How a double in memory might look like

Example response, applied to 107.0: a double-precision number in IEEE 754 format is represented as
d = ±sign · (1 + mantissa / 252) · 2order - 1023

The sign, mantissa, and order are packed in binary presented as:

 00 00 00 00 00 C0 5A 40 // little-endian (8 byte as hex)
 40 5A C0 00 00 00 00 00 // big-endian
 0100000001011010110000000000000000000000000000000000000000000000 # 64-bit
 ^
 |-самый левый бит знак=
 0 (положительный)

  ^         ^
  |---------|
Затем 11 бит порядок=
0b10000000101 (==1029)
             ^                                                  ^
             |--------------------------------------------------|
Оставшиеся 52 бита манитисса=
           0b1010110000000000000000000000000000000000000000000000
  = 3025855999639552
  = 0xac00000000000

All together:

D = +(1 + 3025855999639552 / 252) * 2(1029 - 1023)
= 64 + 3025855999639552 / 70368744177664
= (4503599627370496 + 3025855999639552) / 70368744177664
= 7529455627010048 / 70368744177664
= 107.0

This demonstrates why 107.0 can be represented in memory as 00 00 00 00 00 C0 5A 40.
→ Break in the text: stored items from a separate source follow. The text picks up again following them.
import Summits.BirchSwinnertonDyer.Rank1Residual.X12.O11.RamifiedRelativeValuationLineZp
import HarnessLib

set_option linter.dupNamespace false
set_option autoImplicit false

/-!
# Route `RamifiedSevenEllipticUnits` (rung K7r), value crux `EllipticUnitValueSevenOfGZK`
# (stmt-BirchSwinnertonDyer-19945), line `rubin-formula-zp` SKELETON v3 — ANATOMY of the archimedean stub
# `S_arch`: what its clause `r ≠ 0` packages (`--supports 19945 --as helper`; line owner `bsd-cm-k7r-c4` g7)

HONEST FRAMING: kernel bookkeeping on the typed Props of `X12/O11/RamifiedRelativeValuationLineZp.lean`
(p487655); nothing about any curve is asserted; BSD is not proved; no definition, no named fact, `sorry`-free.
The planner (STATUS 2026-08-27T02:21:51Z) asked that the carrier identity of the v3 stubs be stated in ONE
currency on both sides — `(heckePowerCentralValue φ (p^m) / heckePowerCentralValue φ₀ (p^m))² = r` — so that
the clause `r ≠ 0` HONESTLY carries the non-vanishing of BOTH central values: Lean's `x / 0 = 0` makes a
vanishing base value produce `r = 0`. This file records that reading in the kernel:

* `ne_zero_and_ne_zero_of_div_sq_eq` — `(a / b)² = r ≠ 0 ⇒ a ≠ 0 ∧ b ≠ 0` (in `ℂ`, `r : ℚ`).
* `RelativeValuationAnatomy.centralValues_ne_zero_of_archimedean` — `S_arch W p D₀` implies, at every
  analytic-rank-one frame with its Mordell–Weil data and every `φ` pinned to `W`, the existence of a base
  model `W₀`, a pinned `φ₀` and an exponent `m` with `L(φ^{2·p^m+1}, p^m+1) ≠ 0` AND `L(φ₀^{2·p^m+1}, p^m+1) ≠ 0`
  (central values read through `heckePowerCentralValue`): the archimedean residue CONTAINS the unit base's
  non-vanishing at the weight used (ram g9 memo §1 (v) / (P2)) and the member's own non-vanishing at some
  weight `2·p^m + 2` in the `p`-power family (sign `+1` there — referee g41's gap (ii) is thus inside the
  stub, not beside it).
* `RelativeValuationAnatomy.relativeValuation_threshold_mono` — the threshold clause of `S_relval` is
  monotone in `m` only through `r`: a purely propositional remark recorded for the tribunal's vacuity
  battery (if `padicValRat p r < 1 + 2m` then also `< 1 + 2m'` for `m ≤ m'`).

References: cell memo RELATIVE-RUBIN-ram-g9.md §1 (v), §4.1 (P2); STATUS D123/D127; referee
REFEREE-COUNTERSIGN-RELRUBIN-G41.md (gap (ii)). [BKNO] arXiv:2608.06879 Thm. 4.12 [BurungaleKobayashiNakamuraOta2026].
-/

noncomputable section

open scoped Classical

open WeierstrassCurve NumberField IsDedekindDomain Field
  Literature.NumberTheory.EllipticCurves
  Literature.NumberTheory.EllipticCurves.Rank1Residual
  Literature.NumberTheory.EllipticCurves.BurungaleKobayashiNakamuraOta2026
  Literature.NumberTheory.GaloisRepresentations
  Literature.NumberTheory.DiophantineGeometry
  Summit.BirchSwinnertonDyer.Rank1Residual
  Summit.BirchSwinnertonDyer.Rank1Residual.X12
  Summit.BirchSwinnertonDyer.Rank1Residual.X12.O11

namespace Summit.BirchSwinnertonDyer.BirchSwinnertonDyer.Theorems.RamifiedSevenEllipticUnits

namespace RelativeValuationAnatomy

/-- `(a / b)² = r` with `r ≠ 0` (a rational read in `ℂ`) forces `a ≠ 0` and `b ≠ 0` — because `a / 0 = 0` and
`0 / b = 0` in Lean. This is why the v3 stubs' clause `r ≠ 0` carries the non-vanishing of both central values.
[folklore] -/
theorem ne_zero_and_ne_zero_of_div_sq_eq {a b : ℂ} {r : ℚ} (h : (a / b) ^ 2 = (r : ℂ)) (hr : r ≠ 0) :
    a ≠ 0 ∧ b ≠ 0 := by
  have hab : a / b ≠ 0 := by
    intro h0
    rw [h0, zero_pow two_ne_zero] at h
    exact hr (by exact_mod_cast h.symm)
  exact ⟨fun ha => hab (by rw [ha, zero_div]), fun hb => hab (by rw [hb, div_zero])⟩

variable {W : WeierstrassCurve ℚ} [W.IsElliptic] [W.IsGloballyMinimal] {p : ℕ} [Fact p.Prime] {D₀ : ℤ}

omit [W.IsGloballyMinimal] in
/-- **What `S_arch` packages (non-vanishing).** `RamifiedCMArchimedeanValuationAtZp W p D₀` gives, at every
analytic-rank-one O11 frame with its Mordell–Weil data, `#Ш_an`'s and every Hecke character `φ` pinned to `W`,
a globally minimal base model `W₀` of `49a1^{(D₀)}`, a `φ₀` pinned to `W₀` and an exponent `m` such that BOTH
central values `heckePowerCentralValue φ (p^m)` and `heckePowerCentralValue φ₀ (p^m)` are non-zero — the unit
base's non-vanishing at the weight used (memo §1 (v)/(P2)) and the member's own non-vanishing at some weight
`2·p^m + 2` (so the sign there is `+1`: referee g41's gap (ii) lives inside the stub). Pure unpacking of the
typed Prop. [cite: BurungaleKobayashiNakamuraOta2026, Thm. 4.12 (arXiv:2608.06879 p. 32) (the interpolated values; claim; preprint; shape only)] -/
theorem centralValues_ne_zero_of_archimedean (harch : RamifiedCMArchimedeanValuationAtZp W p D₀)
    (K : Type) [Field K] [NumberField K] (𝔭 : HeightOneSpectrum (𝓞 K))
    (W' : WeierstrassCurve ℚ) [W'.IsElliptic] [W'.IsGloballyMinimal] (C : VariableChange ℚ)
    (hF : IsFrame W p K 𝔭 W' C) (hr : W.analyticRank = 1)
    (P : W.toAffine.Point) (n : ℕ) (P' : W'.toAffine.Point) (n' : ℕ)
    (hP : ¬ IsOfFinAddOrder P)
    (hgen : ∀ R : W.toAffine.Point, ∃ (k : ℤ) (T : W.toAffine.Point), IsOfFinAddOrder T ∧ R = k • P + T)
    (htors : ∀ Q : (W.baseChange ℚ_[p]).toAffine.Point, p • Q = 0 → Q = 0)
    (hdiv : ∃ Q : (W.baseChange ℚ_[p]).toAffine.Point, p ^ n • Q = W.toPadicPoint p P)
    (hndiv : ∀ Q : (W.baseChange ℚ_[p]).toAffine.Point, p ^ (n + 1) • Q ≠ W.toPadicPoint p P)
    (hP' : ¬ IsOfFinAddOrder P')
    (hgen' : ∀ R : W'.toAffine.Point, ∃ (k : ℤ) (T : W'.toAffine.Point),
      IsOfFinAddOrder T ∧ R = k • P' + T)
    (htors' : ∀ Q : (W'.baseChange ℚ_[p]).toAffine.Point, p • Q = 0 → Q = 0)
    (hdiv' : ∃ Q : (W'.baseChange ℚ_[p]).toAffine.Point, p ^ n' • Q = W'.toPadicPoint p P')
    (hndiv' : ∀ Q : (W'.baseChange ℚ_[p]).toAffine.Point, p ^ (n' + 1) • Q ≠ W'.toPadicPoint p P')
    (q q' : ℚ) (hq : shaAn W = (q : ℂ)) (hq' : shaAn W' = (q' : ℂ))
    (φ : HeckeCharacter K) (hφ : ∀ s : ℂ, 3 / 2 < s.re → heckeLFunction φ s = W.LSeries s) :
    ∃ (W₀ : WeierstrassCurve ℚ) (_ : W₀.IsElliptic) (_ : W₀.IsGloballyMinimal)
      (_ : ∃ C₀ : VariableChange ℚ, C₀ • W₀ = cm7.quadraticTwist (D₀ : ℚ))
      (φ₀ : HeckeCharacter K) (_ : ∀ s : ℂ, 3 / 2 < s.re → heckeLFunction φ₀ s = W₀.LSeries s) (m : ℕ),
      heckePowerCentralValue φ (p ^ m) ≠ 0 ∧ heckePowerCentralValue φ₀ (p ^ m) ≠ 0 := by
  obtain ⟨W₀, hE, hM, hW₀, φ₀, hφ₀, m, r, -, -, hρ, hr0, -, -⟩ :=
    harch K 𝔭 W' C hF hr P n P' n' hP hgen htors hdiv hndiv hP' hgen' htors' hdiv' hndiv' q q' hq hq' φ hφ
  exact ⟨W₀, hE, hM, hW₀, φ₀, hφ₀, m, ne_zero_and_ne_zero_of_div_sq_eq hρ hr0⟩

omit [Fact (Nat.Prime p)] in
/-- The threshold clause of `S_relval`/`S_arch` is monotone in the exponent: `padicValRat p r < 1 + 2m` implies
`padicValRat p r < 1 + 2m'` for `m ≤ m'` (so a certificate at some `m` serves every larger `m` with the SAME `r`
only in this propositional sense — the central values themselves change with `m`). [folklore] -/
theorem relativeValuation_threshold_mono {r : ℚ} {m m' : ℕ} (h : padicValRat p r < 1 + 2 * (m : ℤ))
    (hmm' : m ≤ m') : padicValRat p r < 1 + 2 * (m' : ℤ) := by
  have : (m : ℤ) ≤ m' := by exact_mod_cast hmm'
  linarith

end RelativeValuationAnatomy

end Summit.BirchSwinnertonDyer.BirchSwinnertonDyer.Theorems.RamifiedSevenEllipticUnits

end
import Literature.NumberTheory.EllipticCurves.ComplexMultiplicationBurungaleFlachFiniteProofs
import Literature.NumberTheory.EllipticCurves.ComplexMultiplicationCoatesWilesProofs
import Literature.NumberTheory.EllipticCurves.ComplexMultiplicationDeuringArtinProofs
import Literature.NumberTheory.EllipticCurves.ComplexMultiplicationLFunctionIsogenyProofs
import Literature.NumberTheory.EllipticCurves.ComplexMultiplicationTwistIsogenyProofs
import HarnessLib

/-!
# bsd.S28 (Burungale–Flach): the assembly from the current terminal leaves of the tree

Sixth proof file of `Literature.NumberTheory.EllipticCurves.ComplexMultiplication` for **bsd.S28**
(`Literature.NumberTheory.EllipticCurves.bsdTriple_of_j_mem_maximalCMJInvariants_of_L_one_ne_zero`,
the full Birch–Swinnerton-Dyer statement for `E/ℚ` with CM by a maximal order and `L(E,1) ≠ 0`;
Burungale–Flach, Camb. J. Math. 12 (2024), Thm. 1.1 and Cor. 2). It adds no mathematics: it only
composes the reductions proved in the sibling files into **one theorem whose hypotheses are
exactly the named facts on which bsd.S28 currently rests** (its trust base), so that the state of
the decomposition can be read off a single statement and every remaining leaf registers as a
dependency of the target:

`bsdTriple_of_j_mem_maximalCMJInvariants_of_L_one_ne_zero_of_eleven_leaves` — bsd.S28 follows,
sorry-free, from

1. `BurungaleFlach2024_main_cmField_pPart` — Burungale–Flach, Prop. 2.3 with Lemma 13 at `F = K`
   for every rational prime `p` (the two-variable main conjecture of Johnson-Leung–Kings, its
   descent Prop. 4.1 and Kato's explicit reciprocity law; for `𝔭 ∤ #𝓞_K^×` also Rubin 1991): the
   one leaf that is the paper's own contribution (`ComplexMultiplicationBurungaleFlachPrimaryProofs`);
2. `Rubin1987_sha_primary_finite` — Rubin, Invent. Math. 89 (1987), §10: `Ш(E_K/K)[p^∞]` finite
   (`ComplexMultiplicationShaRubinProofs`);
3. `CoatesWiles1977_L_one_div_period_mem_prime` — Coates–Wiles, Invent. Math. 39 (1977), §6
   (Thm. 29, Cor. 32, Thm. 34, Lemma 35): the `𝔭`-divisibility of `Ω⁻¹ L(E/ℚ,1)` forced by a point
   of infinite order (`ComplexMultiplicationCoatesWiles`);
4. `singularModuli_classNumberOne_three` — the three singular moduli `j(𝓞_K)` for
   `d_K = -43, -67, -163` (Cox, table (12.20); the other six rows are theorems,
   `ComplexMultiplicationSingularModuliRows`);
5. `hasEntireLFunction_rat` — modularity: `L(E/ℚ,s)` is entire (Wiles, BCDT; `AnalyticRank`);
6. `LSeries_baseChange_quadratic` — Artin formalism `L(E_K/K,s) = L(E,s) L(E^{(d_K)},s)`
   (Ireland–Rosen 20.5.4; `BSDQuadraticDescent`);
7. `bsdRHS_baseChange_quadratic` — Milne 1972, Thm. 1 (BSD quotient of a Weil restriction) in
   rank-zero shape (`BSDQuadraticDescent`);
8. `bsdRHS_eq_of_isIsogenous` — Cassels 1965 / Milne *ADT* I.7.3: the BSD quotient is an isogeny
   invariant (`BSDQuadraticDescent`);
9. `WeierstrassCurve.hasseWeilEulerFactor_geomPoints W ℓ` for all elliptic `W/ℚ` and primes `ℓ` —
   the local Euler factor of Mathlib's `L`-function is `det(1 - Frob_p T ∣ V_ℓ(E)^{I_p})`
   (Serre–Tate 1968, Thm. 3; `HasseWeilAbelian`), whence Knapp 11.67
   (`ComplexMultiplicationLFunctionIsogenyProofs`);
10. `re_entireLFunction_one_nonneg` — `L(E,1) ≥ 0` (Guo 1996; Lapid–Rallis 2003, Thm. 1;
    `BSDQuadraticDescent`);
11. `isIsogenous_quadraticTwist_cmFieldDiscr_models` — the six `ℚ`-isogenies `E_D ∼ E_D^{(D)}`,
    `D ∈ {-7, -11, -19, -43, -67, -163}` (Milne 1972, Thm. 3; the cases `j = 0, 1728, 8000` are
    theorems, `ComplexMultiplicationTwistIsogenyProofs`);

through the derived facts: the full table of singular moduli (4 ⇒ `singularModuli_classNumberOne`),
the CM period lattice `Λ_E = Ω 𝓞_K` (⇒ `exists_isCMPeriod_of_j_mem_maximalCMJInvariants`),
Coates–Wiles Thm. 1 and, with the Mordell–Weil theorem (proved in the tree), the finiteness of
`E(ℚ)` (3, 4 ⇒ `finite_point_of_j_mem_maximalCMJInvariants_of_L_one_ne_zero`), Knapp 11.67
(9 ⇒ `LFunction_eq_of_isIsogenous`), the CM twist isogeny for all nine `j`
(11 ⇒ `isIsogenous_quadraticTwist_cmFieldDiscr`), Deuring's `L(E_K/K,s) = L(E/ℚ,s)²`
(6, 9, 11 ⇒ `Deuring_LFunction_baseChange_cmField`), the finiteness half of Theorem 1.1
(`BurungaleFlach2024_finite_primary_cmField_of_classical`), and the level-4/3/2/1 assemblies.
Of the eleven, 1 is the theory of the paper; 2, 3, 5–10 are classical printed theorems; 4 and 11
are finite computations (three `q`-expansion evaluations, six explicit cyclic isogenies of degrees
`7, 11, 19, 43, 67, 163`).

## References

* A. Burungale, M. Flach, *The conjecture of Birch and Swinnerton-Dyer for certain elliptic curves
  with complex multiplication*, Camb. J. Math. 12 (2024) (arXiv:2206.09874), Thm. 1.1, Cor. 1,
  Cor. 2, Prop. 2.3, Prop. 4.1, Remark 10, Lemma 13. [BurungaleFlach2024]
* the sources of the eleven leaves, cited at their definitions.
-/

noncomputable section

open scoped Classical

namespace Literature.NumberTheory.EllipticCurves

open WeierstrassCurve

/-- **bsd.S28 from the eleven current leaves of its decomposition** (see the module docstring for
the list and the provenance of each): Burungale–Flach Prop. 2.3 with Lemma 13 at `F = K` (`hB`),
Rubin 1987 §10 (`hR`), Coates–Wiles 1977 §6 (`h1`), the three singular moduli `d_K = -43, -67,
-163` (`h3`), modularity (`hmod`), Artin formalism (`hBCL`), Milne 1972 Thm. 1 (`hBC`), Cassels'
isogeny invariance (`hISO`), the Euler factors of the Tate module (`hHW`), `L(E,1) ≥ 0` (`hPOS`)
and the six CM twist isogenies (`hTW₆`); everything else — Mordell–Weil, six singular moduli,
three twist isogenies, the dual isogeny and `V_ℓ`-comparison behind Knapp 11.67, Deuring from
Artin formalism, class number one of the nine fields, global minimal models, the period
dictionary, the quadratic descent of finiteness, `Ш` and `E(K)` under changes of variables, and
the bookkeeping of Thm. 1.1 ⇒ Cor. 1 ⇒ Cor. 2 ⇒ bsd.S28 — being proved in the tree.
[cite: BurungaleFlach2024, Thm. 1.1, Cor. 1, Cor. 2 and proof of Thm. 1.1 (arXiv pp. 3–4, 22)] -/
theorem bsdTriple_of_j_mem_maximalCMJInvariants_of_L_one_ne_zero_of_eleven_leaves
    (hB : BurungaleFlach2024_main_cmField_pPart) (hR : Rubin1987_sha_primary_finite)
    (h1 : CoatesWiles1977_L_one_div_period_mem_prime) (h3 : singularModuli_classNumberOne_three)
    (hmod : hasEntireLFunction_rat) (hBCL : LSeries_baseChange_quadratic)
    (hBC : bsdRHS_baseChange_quadratic) (hISO : bsdRHS_eq_of_isIsogenous)
    (hHW : ∀ (W : WeierstrassCurve ℚ) [W.IsElliptic] (ℓ : ℕ) [Fact ℓ.Prime],
      W.hasseWeilEulerFactor_geomPoints ℓ)
    (hPOS : re_entireLFunction_one_nonneg) (hTW₆ : isIsogenous_quadraticTwist_cmFieldDiscr_models) :
    bsdTriple_of_j_mem_maximalCMJInvariants_of_L_one_ne_zero :=
  have hS : singularModuli_classNumberOne := singularModuli_classNumberOne_of_three h3
  have hKn : LFunction_eq_of_isIsogenous :=
    LFunction_eq_of_isIsogenous_of_hasseWeilEulerFactor_geomPoints hHW
  have hTW : isIsogenous_quadraticTwist_cmFieldDiscr :=
    isIsogenous_quadraticTwist_cmFieldDiscr_of_models hTW₆
  bsdTriple_of_j_mem_maximalCMJInvariants_of_L_one_ne_zero_of_pPart_of_classical hB hR
    (finite_point_of_j_mem_maximalCMJInvariants_of_L_one_ne_zero_of_mem_prime_of_singularModuli h1 hS)
    (exists_isCMPeriod_of_j_mem_maximalCMJInvariants_of_singularModuli hS)
    (Deuring_LFunction_baseChange_cmField_of_artinFormalism hBCL hTW hKn) hmod hBCL hBC hISO hKn
    hPOS hTW

end Literature.NumberTheory.EllipticCurves

end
Example of a stripped-down printf functions

#include <stdarg.h> // va_list, va_arg()

// emulate some printf() functionality using writec()
static void print(const char* format, ...)
{
  va_list args;
  va_start(args, format);
  int infmt = 0, is_char = 0;
  union
  {
    int i;
    double f;
  } arg;
  char buffer[23] = {0}; // enough for %c, %d, %f

  for (const char *p = format; *p; ++p) {
    if (infmt) { // print arg
      infmt = 0;
      switch(*p) {
      case '%': // "%%": print % literally
        writec(*p);
      break;
      case 'c': // "%c": print char
        is_char = 1;
        // fall through
      case 'd': // "%d": print int
      case 'i': // "%i": print int
        arg.i = va_arg(args, int); // load int arg
        if (is_char) {
          is_char = 0;
          writec((unsigned char)arg.i); // format as char, write
        } else {
          itoa(arg.i, buffer, sizeof buffer); // format as int
          for (char *pb = buffer; *pb; ++pb) writec(*pb); // write
        }
        break;
      case 'f':
        arg.f = va_arg(args, double); // load double arg
        ftoa(arg.f, buffer, sizeof buffer); // format as floating point
        for (char *pb = buffer; *pb; ++pb) writec(*pb); // write
        break;
      default:
        arg.i = va_arg(args, int); // load int arg
        scpy(buffer, "<unknown, load as int>");
        for (char *pb = buffer; *pb; ++pb) writec(*pb); // write
      };
    } else if (*p != '%') { // print literally
      writec(*p);
    } else { // *p == '%'
      infmt = 1;
    }
  }
  va_end(args);
}
  • switch is used to recognize transform descriptors (%d) in the format string
  • va_arg() loads arguments of the desired type
  • the auxiliary functions itoa() and ftoa() format int and double, respectively
  • writec() writes one byte to stdout.

This definition of print() is sufficient for the code:

int main(void)
{
  char msg = 'k';
  print("%c %i %i %f %x\n", msg, msg, (int)msg, (float)msg, msg);
  print("%c ", msg);
  print("%i ", msg);
  print("%i ", (int)msg);
  print("%f\n", (float)msg);
  print("%f\n", msg); // XXX UB
}

Example:

$ cc -std=c99 print-example.c -o print-example
$ ./print-example
k 107 107 107.000000 <unknown, load as int>
k 107 107 107.000000
107.000000

To compile, it is enough auxiliary functions define (definitions before print() need to be inserted):

#include <unistd.h> // POSIX write()

static void writec(unsigned char c)
{
  write(1, &c, 1);
}

static void scpy(char* dest, const char* src)
{
  while (*dest++ = *src++);
}

static void ftoa(double d, char* buffer, int n)
{
  if (d == 107) //XXX
    scpy(buffer, "107.000000");
  else
    scpy(buffer, "XXX");
}

/// format positive int as decimal ascii digits
static char* utoa_rec(unsigned i, char* buffer, int *pn)
{
  if (i >= 10)
    buffer = utoa_rec(i / 10, buffer, pn);
  if ((*pn)-- > 0)
    *buffer++ = '0' + (i % 10);
  return buffer;
}

static void itoa(int i, char* buffer, int n)
{
  if (i < 0) {
    i = -i; //XXX ignore INT_MIN
    if (n-- > 0)
      *buffer++ = '-'; // sign
  }
  buffer = utoa_rec(i, buffer, &n);
  if (n > 0)
    *buffer++ = '\0';
}

The function definitions are given so that an example can be run, but in fact they are just stubs (not for reuse), just to demonstrate one of the simplest print(format, ...) implementations.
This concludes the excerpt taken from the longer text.